Season of calving explained a significant variation for all productive traits (p < 0.05). The LSM highest estimates for TMY, 305-dMY, and DMY (9850 ± 119 kg, 9047 ± 101 kg, and 29.9 ± 0.45 kg, respectively) were observed in autumn. However, the lowest estimate for TMY (9522 ± 123 kg) was observed in winter, whereas the lowest estimates for 305-dMY (8221 ± 166 kg) and DMY (26.5 ± 0.68 kg) were observed in spring. The length of DIM was significantly different across seasons. The DIM was significantly longer in spring and shorter in autumn.

Year of calving significantly affected all the studied productive traits (p < 0.05). Cows calved in 2013 had significantly longer DIM (417 ± 12.5 days), compared with other years. On the contrary, the LSM for TMY (8575 ± 288 kg), 305-dMY (7112 ± 214 kg), and DMY (22.5 ± 1.08 kg) were significantly lower for cows calving in 2013. On the other hand, DIM (313 ± 14.5 days) was significantly shorter for dams that calved in 2020. However, cows that calved in 2017 had significantly greater TMY (10656 ± 137 kg), 305-dMY (9522 ± 142 kg), and DMY (30.7 ± 0.51 kg). It could be observed from Table 3 that the LSM of TMY for calving years (2012 to 2015) was significantly different from the other years.

In contrast to the findings of the present study, many studies have shown that pure Holstein cows tended to have higher total milk yield, and consequently higher daily milk yield than MO x HO crossbred cows during a uniformed lactation period of 305 days. Heins et al. (2006) reported that pure Holstein cows had significantly higher 305-days milk yield (9757 kg) than MO x HO cows (9161 kg) during the first lactation. Likewise, Heins and Hansen (2012) found that pure Holstein cows had significantly higher 305-day milk yield (11417 kg), compared to MO x HO crossbred cows (10744 kg) across the first five lactations. Hazel et al. (2014) observed higher 305-dMY for pure HO cows versus MO xHO crossbreds without significant difference during their first five lactations. Furthermore, Hazel et al. (2013) reported that MO x HO crossbred cows had significantly lower total milk yield, compared to pure HO cows during the first 150 days of the first lactation. Likewise, 305-dMY was lower for MO x HO crossbred, compared to HO cows without significant difference.

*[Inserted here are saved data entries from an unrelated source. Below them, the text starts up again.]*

import Literature.MathematicalPhysics.QuantumFieldTheory.Balaban1983to89.B10Eq44OnDomain

/-!
# `Balaban1983to89.B10Eq44LoopLocal` — T. Bałaban, *Ultraviolet stability of three-dimensional lattice pure gauge field
# theories*, Commun. Math. Phys. **102** (1985) 255–275 [Balaban1985UV3]: the loop-variable factor of (44) p. 267,
# `|B_k(c)| ≤ (L^jη)^{−1}|c₋ − y| · 8L²B₃g_{k−1}p(g_{k−1})(L^jη)²`, WITH THE PRINTED LOCALITY — the regularity of `U_k`
# assumed only on the fine lattice under a box of the `L^jη`-lattice containing `y`, `c₋`, `c₊` (theorems only)

statement-level skeleton of published theorems with citation tags; proofs where landed; nothing here is a claim
about the Yang–Mills mass gap

PDF held: `paper:balaban1985-cmp102-uv-stability-3d` (journal page = PDF page + 254); p. 267 (PDF 13), p. 263 (PDF 9).
"[4]" = [Balaban1985Averaging] (cell paper B7).

WHAT IS REPRODUCED (cell `pub-ymgap`, seat `pub-ymgap-dag-n08-d` gen 2; companion of `B10Eq44AvgRegularity` (§3
`loop44_le`, GLOBAL regularity) and `B10Eq44OnDomain` (the sentence before (44) with its printed domain clauses)).
THE PRINTED TEXT (p. 267 L1–5): *"The configuration `U_k` satisfies the following regularity condition on `Ω_k`:
`|U_k(∂p) − 1| < 2L²B₃g_{k−1}p(g_{k−1})η²`. This implies the condition `|Ū_k^j(∂p′) − 1| < 4L²B₃g_{k−1}p(g_{k−1})(L^jη)²`
for `p′ ⊂ Ω_k^{(j)}`, and from (43) we get `|𝒫_j(Y_j, U_k)| ≤ O(1) Π … × (L^jη)^{−1}|c_{i,−} − y| 8L²B₃g_{k−1}p(g_{k−1})
(L^jη)²`. (44)"*, with (43) p. 266: *"`B_k(c) = (1/i) log Ū_k^j(Γ_{y,c₋} ∪ c ∪ Γ_{c₊,y})`, `c ∈ Ω_k^{(j)}`"* and the
locality of the averages, [4] p. 24: *"`Ū^k_c`, `c ⊂ Ω^{(k)}`, depends only on the bond variables `U_b` for `b ⊂ B^k(c₋)
∪ B^k(c₊)`"*.  The tree's `B10Eq44AvgRegularity.loop44_le` proves the loop-variable factor of (44) for the concrete
`j`-fold average `Ū_k^j = B7Prop2Explicit.avgIter L U j` on `ℤ^d` from the regularity of `U_k` on ALL of `ηℤ^d`
(`pdev U < 2L²B₃εη²`).  THIS FILE supplies the printed locality "on `Ω_k`": the contour `Γ_{y,c₋} ∪ c ∪ Γ_{c₊,y}` of (27)
read from `y` stays in any box `[lo, hi]` of the `L^jη`-lattice containing `y`, `c₋ = x`, `c₊ = x + e_μ`
(`B10Eq27AxialLog.B27_congr`), the averages on the bonds of that box depend only on `U_k` on the fine box
`[L^j lo, L^j hi + (L^j − 1)𝟙]` under it (`B7Prop1Local.avgIter_congr`), and the clamped extension
`B7Prop1Local.clampCfg` of `U_k` from that fine box is `G`-valued and regular on all of `ηℤ^d`
(`B7Prop1Local.pdev_clampCfg_le`) — so `loop44_le` applies to it and gives the bound for the ORIGINAL loop variable:
`loop44_le_local` (regularity as `pdevOn` of the fine box), `loop44_le_local_of_forall` (regularity plaquette by
plaquette, strictness by finiteness `B8Ineq132.pdevOn_lt_of_forall`), `loop44_le_local_unitaryGroup` (`G = U(N) ⊂
M_N(ℂ)`, operator norm (19) of [4]).  The mechanism is that of `B7Prop1Local.prop2_local` (Prop. 2 of [4] with the
printed locality).
MODEL NOTES.  (M1)–(M5) of `B10Eq44AvgRegularity` (lattices `ηℤ^d ≅ ℤ^d`, `Ω_k^{(j)} ≅ ℤ^d` via `z ↦ L^jz`; `U_k` ANY
configuration with the printed regularity, here only on the fine box; explicit smallness `C₀·2L²B₃ε ≤ ⅓`, `4L²B₃ε ≤
c₂′(d, L)`, and the bond restriction `|c₋ − y|₁·4L²B₃ε(L^jη)² ≤ ½`; `AvgClosed` gauge groups, e.g. `U(N)`; any `d`,
`L ≥ 2`; `|c₋ − y|` = the `ℓ¹` lattice length `B7Prop1Explicit.l1`).  (M8) "on `Ω_k`" for a loop variable is read as:
regularity on the unit plaquettes of the fine box under a scale-`j` coordinate box containing the three points `y`,
`c₋`, `c₊` of the contour — the box is the caller's (the minimal one is `[y ⊓ c₋, y ⊔ c₊]`).  No `sorry`, no
definitions, no new named facts; axioms `propext`, `Classical.choice`, `Quot.sound`.
-/

noncomputable section

open scoped BigOperators
open NormedSpace Finset

namespace Literature.MathematicalPhysics.QuantumFieldTheory.Balaban1983to89.B10Eq44LoopLocal

open B7Prop1Explicit B7Prop2Explicit B7Prop1Local B10Eq44AvgRegularity
open B10Eq27AxialLog (B27 B27_congr)
open B8Ineq132 (pdevOn_lt_of_forall)

export B7Prop1Explicit (Site) -- the `ℤ^d` sites (the torus `Site` of `Setup.lean` would shadow them)

variable {d : ℕ}

/-! ## §1 The fine box under a scale-`j` box and the locality of the averages on it -/

/-- `L^j lo ≤ L^j hi + (L^j − 1)𝟙` coordinatewise when `lo ≤ hi` and `L ≥ 1`. [folklore] -/
private theorem loK_le_fineHi {L : ℕ} (hL : 1 ≤ L) (j : ℕ) {lo hi : Site d} (hlohi : ∀ i, lo i ≤ hi i) (i : Fin d) :
    loK L j lo i ≤ (L : ℤ) ^ j * hi i + ((L : ℤ) ^ j - 1) := by
  have hP : (1 : ℤ) ≤ (L : ℤ) ^ j := one_le_pow₀ (by exact_mod_cast hL)
  simp only [loK]
  nlinarith [hlohi i]

/-- **Locality of `Ū^j` on a box** ([4] p. 24, the sentence after (43)): two configurations agreeing on the bonds of
the fine box `[L^j lo, L^j hi + (L^j − 1)𝟙]` have the same `j`-fold averages on every bond of the scale-`j` box
`[lo, hi]` (`B7Prop1Local.avgIter_congr` bond by bond: `B^j(c₋) ∪ B^j(c₊)` lies under the box).
[cite: Balaban1985Averaging, p.24 (sentence after (43))] -/
theorem agreeOn_avgIter_of_agreeOn_fine {𝔸 : Type*} [NormedRing 𝔸] [NormOneClass 𝔸]
    [NormedAlgebra ℂ 𝔸] [CompleteSpace 𝔸] (L : ℕ) (hL : 1 ≤ L) (j : ℕ) {lo hi : Site d}
    {V V' : Site d → Fin d → 𝔸ˣ}
    (h : AgreeOn (loK L j lo) (fun i => (L : ℤ) ^ j * hi i + ((L : ℤ) ^ j - 1)) V V') :
    AgreeOn lo hi (avgIter L V j) (avgIter L V' j) := by
  intro q κ hq hqe
  have hP : (0 : ℤ) ≤ (L : ℤ) ^ j := by positivity
  refine avgIter_congr L hL j q κ (h.mono (fun i => ?_) (fun i => ?_))
  · simp only [loK]
    exact mul_le_mul_of_nonneg_left (hq i).1 hP
  · have h2 := (hqe i).2
    rw [add_e_apply] at h2
    have h2' := mul_le_mul_of_nonneg_left h2 hP
    simp only [bondHiK]
    split_ifs at h2' ⊢ <;> nlinarith

/-! ## §2 The factor of (44) under the printed locality -/

section Loop

variable {𝔸 : Type*} [NormedRing 𝔸] [NormOneClass 𝔸] [NormedAlgebra ℂ 𝔸] [CompleteSpace 𝔸]

/-- **The factor of (44), regularity ON THE FINE BOX ONLY** (`ε` = `g_{k−1}p(g_{k−1})`): for a `G`-valued `U_k`
(`G` any `AvgClosed` gauge group, e.g. `U(N)`), `L ≥ 2`, [4] Prop. 2's smallness for `α₀ = 2L²B₃ε`, `j ≤ k`, a box
`[lo, hi]` of the `L^jη`-lattice containing `y`, `c₋ = x`, `c₊ = x + e_μ`, and `sup |U_k(∂p) − 1| < 2L²B₃εη²` over the
unit plaquettes `p` of the fine box `[L^j lo, L^j hi + (L^j − 1)𝟙]` under it, the loop variable `B_k(c) = (1/i) log
Ū_k^j(Γ_{y,c₋} ∪ c ∪ Γ_{c₊,y})` (`B10Eq27AxialLog.B27` of the concrete `Ū_k^j`) satisfies `|B_k(c)| ≤ |c₋ − y|₁ ·
8L²B₃ε(L^jη)²` whenever `|c₋ − y|₁·4L²B₃ε(L^jη)² ≤ ½`.  Proof: `B10Eq44AvgRegularity.loop44_le` for the clamped extension
`B7Prop1Local.clampCfg` of `U_k` from the fine box (globally regular by `pdev_clampCfg_le`, `G`-valued by `clampCfg_mem`),
whose `Ū^j` agrees with that of `U_k` on the bonds of `[lo, hi]` (`agreeOn_avgIter_of_agreeOn_fine`), so that the two
loop variables coincide (`B10Eq27AxialLog.B27_congr`). [cite: Balaban1985UV3, (44) p.267] -/
theorem loop44_le_local (L : ℕ) (hL : 2 ≤ L) {G : Subgroup 𝔸ˣ} (hG : AvgClosed d L G) (k : ℕ)
    (U : Site d → Fin d → 𝔸ˣ) (hU : ∀ x κ, U x κ ∈ G) {B₃ ε : ℝ} (hpos : 0 < (L : ℝ) ^ 2 * B₃ * ε)
    (hα3 : C0 d * (2 * (L : ℝ) ^ 2 * B₃ * ε) ≤ 1 / 3) (hα2 : 2 * (2 * (L : ℝ) ^ 2 * B₃ * ε) ≤ c2' d L)
    {j : ℕ} (hj : j ≤ k) {lo hi : Site d} (y x : Site d) (μ : Fin d) (hy : InBox lo hi y) (hx : InBox lo hi x)
    (hxe : InBox lo hi (x + e μ))
    (hreg : pdevOn (loK L j lo) (fun i => (L : ℤ) ^ j * hi i + ((L : ℤ) ^ j - 1)) U
      < 2 * (L : ℝ) ^ 2 * B₃ * ε * (((L : ℝ) ^ k)⁻¹) ^ 2)
    (hsmall : (l1 (x - y) : ℝ) * (4 * (L : ℝ) ^ 2 * B₃ * ε * ((L : ℝ) ^ j * ((L : ℝ) ^ k)⁻¹) ^ 2) ≤ 1 / 2) :
    ‖B27 (avgIter L U j) y x μ‖
      ≤ (l1 (x - y) : ℝ) * (8 * (L : ℝ) ^ 2 * B₃ * ε * ((L : ℝ) ^ j * ((L : ℝ) ^ k)⁻¹) ^ 2) := by
  have hL1 : 1 ≤ L := le_trans (by norm_num) hL
  have hlohi : ∀ i, loK L j lo i ≤ (L : ℤ) ^ j * hi i + ((L : ℤ) ^ j - 1) :=
    loK_le_fineHi hL1 j (fun i => (hy i).1.trans (hy i).2)
  set U' := clampCfg (loK L j lo) (fun i => (L : ℤ) ^ j * hi i + ((L : ℤ) ^ j - 1)) U with hU'
  have hU'G : ∀ x κ, U' x κ ∈ G := clampCfg_mem hU
  have hUU : ∀ x κ, U x κ ∈ U1 𝔸 := fun x κ => hG.le_U1 (hU x κ)
  have hreg' : pdev U' < 2 * (L : ℝ) ^ 2 * B₃ * ε * (((L : ℝ) ^ k)⁻¹) ^ 2 :=
    (pdev_clampCfg_le hlohi hUU).trans_lt hreg
  have h := loop44_le L hL hG k U' hU'G hpos hα3 hα2 hreg' hj y x μ hsmall
  have hagree : AgreeOn lo hi (avgIter L U' j) (avgIter L U j) :=
    agreeOn_avgIter_of_agreeOn_fine L hL1 j (clampCfg_agree U)
  rw [← B27_congr hagree y x μ hy hx hxe]
  exact h

/-- **The factor of (44), regularity PLAQUETTE BY PLAQUETTE on the fine box** (strictness of the supremum by finiteness,
`B8Ineq132.pdevOn_lt_of_forall`): as `loop44_le_local`, assuming `|U_k(∂p) − 1| < 2L²B₃εη²` for every unit plaquette `p =
(z; κ, κ′)` with `z` and `z + e_κ + e_κ′` in the fine box. [cite: Balaban1985UV3, (44) p.267] -/
theorem loop44_le_local_of_forall (L : ℕ) (hL : 2 ≤ L) {G : Subgroup 𝔸ˣ} (hG : AvgClosed d L G) (k : ℕ)
    (U : Site d → Fin d → 𝔸ˣ) (hU : ∀ x κ, U x κ ∈ G) {B₃ ε : ℝ} (hpos : 0 < (L : ℝ) ^ 2 * B₃ * ε)
    (hα3 : C0 d * (2 * (L : ℝ) ^ 2 * B₃ * ε) ≤ 1 / 3) (hα2 : 2 * (2 * (L : ℝ) ^ 2 * B₃ * ε) ≤ c2' d L)
    {j : ℕ} (hj : j ≤ k) {lo hi : Site d} (y x : Site d) (μ : Fin d) (hy : InBox lo hi y) (hx : InBox lo hi x)
    (hxe : InBox lo hi (x + e μ))
    (hreg : ∀ (z : Site d) (κ κ' : Fin d), InBox (loK L j lo) (fun i => (L : ℤ) ^ j * hi i + ((L : ℤ) ^ j - 1)) z →
      InBox (loK L j lo) (fun i => (L : ℤ) ^ j * hi i + ((L : ℤ) ^ j - 1)) (z + e κ + e κ') →
        ‖((hol U z (plaqWord κ κ') : 𝔸ˣ) : 𝔸) - 1‖ < 2 * (L : ℝ) ^ 2 * B₃ * ε * (((L : ℝ) ^ k)⁻¹) ^ 2)
    (hsmall : (l1 (x - y) : ℝ) * (4 * (L : ℝ) ^ 2 * B₃ * ε * ((L : ℝ) ^ j * ((L : ℝ) ^ k)⁻¹) ^ 2) ≤ 1 / 2) :
    ‖B27 (avgIter L U j) y x μ‖
      ≤ (l1 (x - y) : ℝ) * (8 * (L : ℝ) ^ 2 * B₃ * ε * ((L : ℝ) ^ j * ((L : ℝ) ^ k)⁻¹) ^ 2) := by
  have hLr : (2 : ℝ) ≤ L := by exact_mod_cast hL
  have hL0 : (0 : ℝ) < L := by linarith
  have hδ : 0 < 2 * (L : ℝ) ^ 2 * B₃ * ε * (((L : ℝ) ^ k)⁻¹) ^ 2 := by
    have h := mul_pos hpos (pow_pos (inv_pos.mpr (pow_pos hL0 k)) 2)
    linarith
  exact loop44_le_local L hL hG k U hU hpos hα3 hα2 hj y x μ hy hx hxe (pdevOn_lt_of_forall hδ hreg) hsmall

end Loop

/-! ## §3 `G = U(N) ⊂ M_N(ℂ)`, operator norm -/

section Matrices

open scoped Matrix.Norms.L2Operator

/-- **The factor of (44) with the printed locality, for `G = U(N)`, `N ≥ 1`, operator norm (19) of [4]**
(`loop44_le_local_of_forall` in the paper's setting). [cite: Balaban1985UV3, (44) p.267] -/
theorem loop44_le_local_unitaryGroup (N : ℕ) [NeZero N] (L : ℕ) (hL : 2 ≤ L) (k : ℕ)
    (U : Site d → Fin d → (Matrix (Fin N) (Fin N) ℂ)ˣ)
    (hU : ∀ x κ, U x κ ∈ unitaryUnits (Matrix (Fin N) (Fin N) ℂ)) {B₃ ε : ℝ}
    (hpos : 0 < (L : ℝ) ^ 2 * B₃ * ε) (hα3 : C0 d * (2 * (L : ℝ) ^ 2 * B₃ * ε) ≤ 1 / 3)
    (hα2 : 2 * (2 * (L : ℝ) ^ 2 * B₃ * ε) ≤ c2' d L) {j : ℕ} (hj : j ≤ k) {lo hi : Site d} (y x : Site d)
    (μ : Fin d) (hy : InBox lo hi y) (hx : InBox lo hi x) (hxe : InBox lo hi (x + e μ))
    (hreg : ∀ (z : Site d) (κ κ' : Fin d), InBox (loK L j lo) (fun i => (L : ℤ) ^ j * hi i + ((L : ℤ) ^ j - 1)) z →
      InBox (loK L j lo) (fun i => (L : ℤ) ^ j * hi i + ((L : ℤ) ^ j - 1)) (z + e κ + e κ') →
        ‖((hol U z (plaqWord κ κ') : (Matrix (Fin N) (Fin N) ℂ)ˣ) : Matrix (Fin N) (Fin N) ℂ) - 1‖
          < 2 * (L : ℝ) ^ 2 * B₃ * ε * (((L : ℝ) ^ k)⁻¹) ^ 2)
    (hsmall : (l1 (x - y) : ℝ) * (4 * (L : ℝ) ^ 2 * B₃ * ε * ((L : ℝ) ^ j * ((L : ℝ) ^ k)⁻¹) ^ 2) ≤ 1 / 2) :
    ‖B27 (avgIter L U j) y x μ‖
      ≤ (l1 (x - y) : ℝ) * (8 * (L : ℝ) ^ 2 * B₃ * ε * ((L : ℝ) ^ j * ((L : ℝ) ^ k)⁻¹) ^ 2) := by
  letI : CStarAlgebra (Matrix (Fin N) (Fin N) ℂ) := {}
  exact loop44_le_local_of_forall L hL (avgClosed_unitaryUnits d L) k U hU hpos hα3 hα2 hj y x μ hy hx hxe hreg hsmall

end Matrices

end Literature.MathematicalPhysics.QuantumFieldTheory.Balaban1983to89.B10Eq44LoopLocal

end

The higher trend of TMY, 305-dMY, and DMY for MO x HO crossbred cows than pure HO cows in the current study could be attributed to the positive heterotic effect for these traits. According to Serensen et al. (2008), the heterosis effect for yield traits was approximately 3% depending on the average production of the parental purebreds that were crossed as well as environmental conditions. Furthermore, the pure Montbeliarde breed is genetically adapted to hot climates and has a higher heat stress tolerance than pure HO cows (Allouche et al., 2018; Ouarfli and Chehma, 2018). Consequently, MO x HO crossbred cows were able to produce more efficiency under Egyptian subtropical environmental conditions than pure HO cows.

Reproductive performance

Table 5 shows the LSM of NSPC and DO. The effect of genotype on NSPC and DO was significant (p < 0.05). Crossbred cows (MO x HO) had significantly lower (p < 0.05) NSPC and DO than pure HO cows (2.6 ± 0.16 vs. 3.7 ± 0.18 for NSPC) and (132 ± 5.2 days vs. 190 ± 6 days for DO ), respectively with significant advantages of approximately one dose fewer for NSPC and 58 days fewer for DO.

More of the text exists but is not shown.